The HashSet is like a HashMap but without storing values to go with it. It's a pretty good container if all you need to use it for is to determine if an object is inside it.
The TreeMap is one of the only maps that store it's values in a particular order. You have to provide a Comparator (something that tells if an object is less than another object) so that it knows the order to put the values if it wants them to be in ascending order.
List and ArrayList are not maps. Their elements are put in with a index address. With the List, you have to specify the number of elements you're going to be putting into it. Lists do not change size. ArrayLists are like lists in that each element can be retrieved with arrayListThing.get(index) but the ArrayList can change size. You add elements to an ArrayList by arrayListThing.add(Thing).
The Vector is a lot like an ArrayList.
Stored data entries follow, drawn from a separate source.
/-- **`6480d1 @ 5`: the UPPER half `ord_5 #Ш ≤ ord_5 #Ш_an`** (`Typed.MissingUpperBoundAt W 5` = crux `X11aNonSurjEulerHalf` /
child `UpperNonSurjFive` AT THIS PAIR) from the kernel μ-certificate `muAn5_m6480d1` through
`X11a.missingUpperBoundAt_of_muAnZeroAt_of_analyticRank_eq_zero` (K2 μ-transfer without big image + rank-`0` engine):
modulo the TEN named facts of ty2's part 6 (SW13 Thm 6.1 ×2, GZK, modular parametrisation, Kato 12.4, Kato §17.13 ×3
[construction; flags `Kato-17.11-at-{nonsplit,split}-mult`, `Kato-p280-image-at-mult`], Greenberg 1.5, Wuthrich Cor 18),
Greenberg–Stevens at the pair (`hGS`, split `p`), Mazur Cor 4.1; DISPLAYED `r_an = 0` (`hr`), image bit `¬Surj` (`hnsj`, `5S4`),
`ht`, `hxs`; KERNEL minimality, `Mult`, `Irr`. PER PAIR; nothing booked. [cite: Kato2004Asterisque, Thm. 12.4 (p. 221), §17.13 (pp. 279–280)]
[cite: Wuthrich2014, Cor. 18 (p. 398)] [cite: SteinWuthrich2013, Thm. 6.1 (p. 20)] [cite: Mazur1978, Cor. 4.1] [cite: Cremona2006, Table 1 (Cremona label 6480d1)] -/
theorem mub5_m6480d1
    (hJs : thm61_splitMultiplicative) (hJn : thm61_nonsplitMultiplicative)
    (hGZK : rank_eq_analyticRank_of_analyticRank_le_one) (hpar : nonempty_modularParametrizationData)
    (h12 : Kato2004.thm12_4) (hns : Kato2004.exists_multDivisibilityInputs_nonsplit)
    (hsp : Kato2004.exists_multDivisibilityInputs_split) (h15 : thm15_isTorsion_multiplicative_rat)
    (h18 : Wuthrich2014.corollary18_padicLFunction_mem_iwasawaAlgebra_multiplicative)
    (hfine : Kato2004.exists_multDivisibilityInputs_fine) (hMz : mazur_not_dvd_maninConstant_of_odd)
    (W : WeierstrassCurve ℚ) (hW : W = ⟨0, 0, 0, -8532, -303156⟩)
    (hGS : ∀ [W.IsElliptic] [W.IsGloballyMinimal] [Fact (Nat.Prime 5)], greenberg_stevens (W := W) (p := 5))
    (hr : W.analyticRank = 0) (hnsj : ∀ [Fact (Nat.Prime 5)], ¬ Surj W 5)
    (ht : W.entireLFunction 1 / (W.realPeriodRat : ℂ) = ((5 : ℚ) : ℂ))
    (hxs : ∀ {N : ℕ} [NeZero N] (f : CuspForm (Gamma0 N) 2), IsNewformOf W f →
      ∀ (ϖ : ℚ), (ϖ : ℝ) * W.realPeriodRat = plusPeriod f →
        ϖ * ratPlusSymbol f (1 / 25) = 7 / 2 ∧
        ϖ * ratPlusSymbol f (7 / 25) = 0 ∧
        ϖ * ratPlusSymbol f (18 / 25) = 0 ∧
        ϖ * ratPlusSymbol f (24 / 25) = 7 / 2) :
    MissingUpperBoundAt W 5 := by
  haveI : W.IsElliptic := by rw [hW]; exact X11b.isElliptic_of_discOf_ne_zero 0 0 0 (-8532) (-303156) (by decide +kernel)
  haveI : W.IsGloballyMinimal := by rw [hW]; exact isGloballyMinimal_m6480d1
  haveI : Fact (Nat.Prime 5) := ⟨by norm_num⟩
  have hI' : integralModelInt W = ⟨0, 0, 0, -8532, -303156⟩ := by
    subst hW; exact integralModelInt_eq_of_map_eq _ (map_mk_int 0 0 0 (-8532) (-303156))
  have hmult : Mult W 5 :=
    hasMultiplicativeReductionAtPrime_of_intModel hI' 5 (by decide +kernel) (by decide +kernel)
  haveI : Fact (Nat.Prime 7) := ⟨by norm_num⟩
  have hirr : Irr W 5 :=
    hasIrreducibleModPGaloisRep_of_intModel_of_noroot (hp := ⟨by norm_num⟩) (hℓ := ⟨by norm_num⟩)
      hI' 5 7 (by norm_num) (by decide +kernel) card_m6480d1_7 (by decide)
  exact missingUpperBoundAt_of_muAnZeroAt_of_analyticRank_eq_zero W 5 hJs hJn hGZK hpar h12 hns hsp h15 h18 hfine hGS
    (by decide) hr hmult hirr hnsj (muAn5_m6480d1 hMz W hW ht hxs)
It actually functions about the same and I'm not quite sure what the difference between them is.
At any rate, you can use these data structures to store a lot of objects by making a loop. Here's an example with a Vector.
Vector<Thing> thing = new Vector<Thing>();
int numberofthings = 100;
for(int i = 0; i < numberofthings; i++) {
thing.add(new Thing());
}
That will give you a vector full of things which you can then iterate through with
for(Thing elem:thing) {
thing.dostuff
}
Ok, now for the second problem. You are correct that you need to use the Bukkit Scheduler. Here is how:
Make a class that extends BukkitRunnable
public class RunnableThing extends BukkitRunnable {
public void run() {
//what you want to do. You have to make this method.
}
}
Then what you want to do when you want to execute that thing is you make a new BukkitTask object using your RunnableThing
BukkitTask example = new RunnableThing().runTaskLater(plugin, ticks)
You have to do some math to figure out how many ticks you want. 20 ticks = 1 second. Other than that I think that covers all your questions.